How can I print nulls when converting a dataframe

2020-02-26 12:26发布

问题:

I have a dataframe that I read from a csv.

CSV:
name,age,pets
Alice,23,dog
Bob,30,dog
Charlie,35,

Reading this into a DataFrame called myData:
+-------+---+----+
|   name|age|pets|
+-------+---+----+
|  Alice| 23| dog|
|    Bob| 30| dog|
|Charlie| 35|null|
+-------+---+----+

Now, I want to convert each row of this dataframe to a json using myData.toJSON. What I get are the following jsons.

{"name":"Alice","age":"23","pets":"dog"}
{"name":"Bob","age":"30","pets":"dog"}
{"name":"Charlie","age":"35"}

I would like the 3rd row's json to include the null value. Ex.

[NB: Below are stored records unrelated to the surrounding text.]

/-- **An `n`-separated pair is `n`-ordered.** If `c·r ≤ |⟪y_i - y_{i'}, n⟫|`, `0 < s ≤ c·r`, and the
factors are supported in `B(y_j, s/8)`, then some level `c'` separates the supports of the `i`-th and
`i'`-th factors in direction `n`. [folklore] -/
theorem ordered_of_separated {n : E4} (hn : ‖n‖ = 1) {y : Fin 3 → E4} {i i' : Fin 3} {c r s : ℝ}
    (hsep : c * r ≤ |inner ℝ (y i) n - inner ℝ (y i') n|) (hs : 0 < s) (hsr : s ≤ c * r)
    {f : Fin 3 → 𝓢(E4, ℂ)} (hf : ∀ i, tsupport (f i : E4 → ℂ) ⊆ ball (y i) (s / 8)) :
    ∃ c' : ℝ, (tsupport (f i : E4 → ℂ) ⊆ {x : E4 | inner ℝ x n < c'} ∧
        tsupport (f i' : E4 → ℂ) ⊆ {x : E4 | c' < inner ℝ x n}) ∨
      (tsupport (f i' : E4 → ℂ) ⊆ {x : E4 | inner ℝ x n < c'} ∧
        tsupport (f i : E4 → ℂ) ⊆ {x : E4 | c' < inner ℝ x n}) := by
  rcases le_or_gt (inner ℝ (y i) n) (inner ℝ (y i') n) with hle | hlt
  · rw [abs_of_nonpos (by linarith)] at hsep
    refine ⟨inner ℝ (y i) n + c * r / 2, Or.inl ⟨fun x hx => ?_, fun x hx => ?_⟩⟩
    · have h := (inner_bounds_of_mem_ball hn (hf i hx)).1
      show inner ℝ x n < _
      linarith
    · have h := (inner_bounds_of_mem_ball hn (hf i' hx)).2
      show _ < inner ℝ x n
      linarith
  · rw [abs_of_pos (by linarith)] at hsep
    refine ⟨inner ℝ (y i') n + c * r / 2, Or.inr ⟨fun x hx => ?_, fun x hx => ?_⟩⟩
    · have h := (inner_bounds_of_mem_ball hn (hf i' hx)).1
      show inner ℝ x n < _
      linarith
    · have h := (inner_bounds_of_mem_ball hn (hf i hx)).2
      show _ < inner ℝ x n
      linarith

{"name":"Charlie","age":"35", "pets":null}

However, this doesn't seem to be possible. I debugged through the code and saw that Spark's org.apache.spark.sql.catalyst.json.JacksonGenerator class has the following implementation

  private def writeFields(
    row: InternalRow, schema: StructType, fieldWriters: 
    Seq[ValueWriter]): Unit = {
    var i = 0
    while (i < row.numFields) {
      val field = schema(i)
      if (!row.isNullAt(i)) {
        gen.writeFieldName(field.name)
        fieldWriters(i).apply(row, i)
      }
      i += 1
    }
  }

This seems to be skipping a column if it is null. I am not quite sure why this is the default behavior but is there a way to print null values in json using Spark's toJSON?

I am using Spark 2.1.0

回答1:

To print the null values in JSON using Spark's toJSON method, you can use following code:

myData.na.fill("null").toJSON

It will give you expected result:

+-------------------------------------------+
|value                                      |
+-------------------------------------------+
|{"name":"Alice","age":"23","pets":"dog"}   |
|{"name":"Bob","age":"30","pets":"dog"}     |
|{"name":"Charlie","age":"35","pets":"null"}|
+-------------------------------------------+

I hope it helps!



回答2:

I have modified JacksonGenerator.writeFields function and included in my project. Below are the steps-

1) Create package 'org.apache.spark.sql.catalyst.json' inside 'src/main/scala/'

2) Copy JacksonGenerator class

3) Create JacksonGenerator.scala class in '' package and paste the copied code

4) modify writeFields function

private def writeFields(row: InternalRow, schema: StructType, fieldWriters:Seq[ValueWriter]): Unit = {
var i = 0
while (i < row.numFields) {
  val field = schema(i)
  if (!row.isNullAt(i)) {
    gen.writeFieldName(field.name)
    fieldWriters(i).apply(row, i)
  }
  else{
    gen.writeNullField(field.name)
  }
  i += 1
}}


回答3:

import org.apache.spark.sql.types._
import scala.util.parsing.json.JSONObject

def convertRowToJSON(row: Row): String = {
    val m = row.getValuesMap(row.schema.fieldNames).filter(_._2 != null)
    JSONObject(m).toString()
  }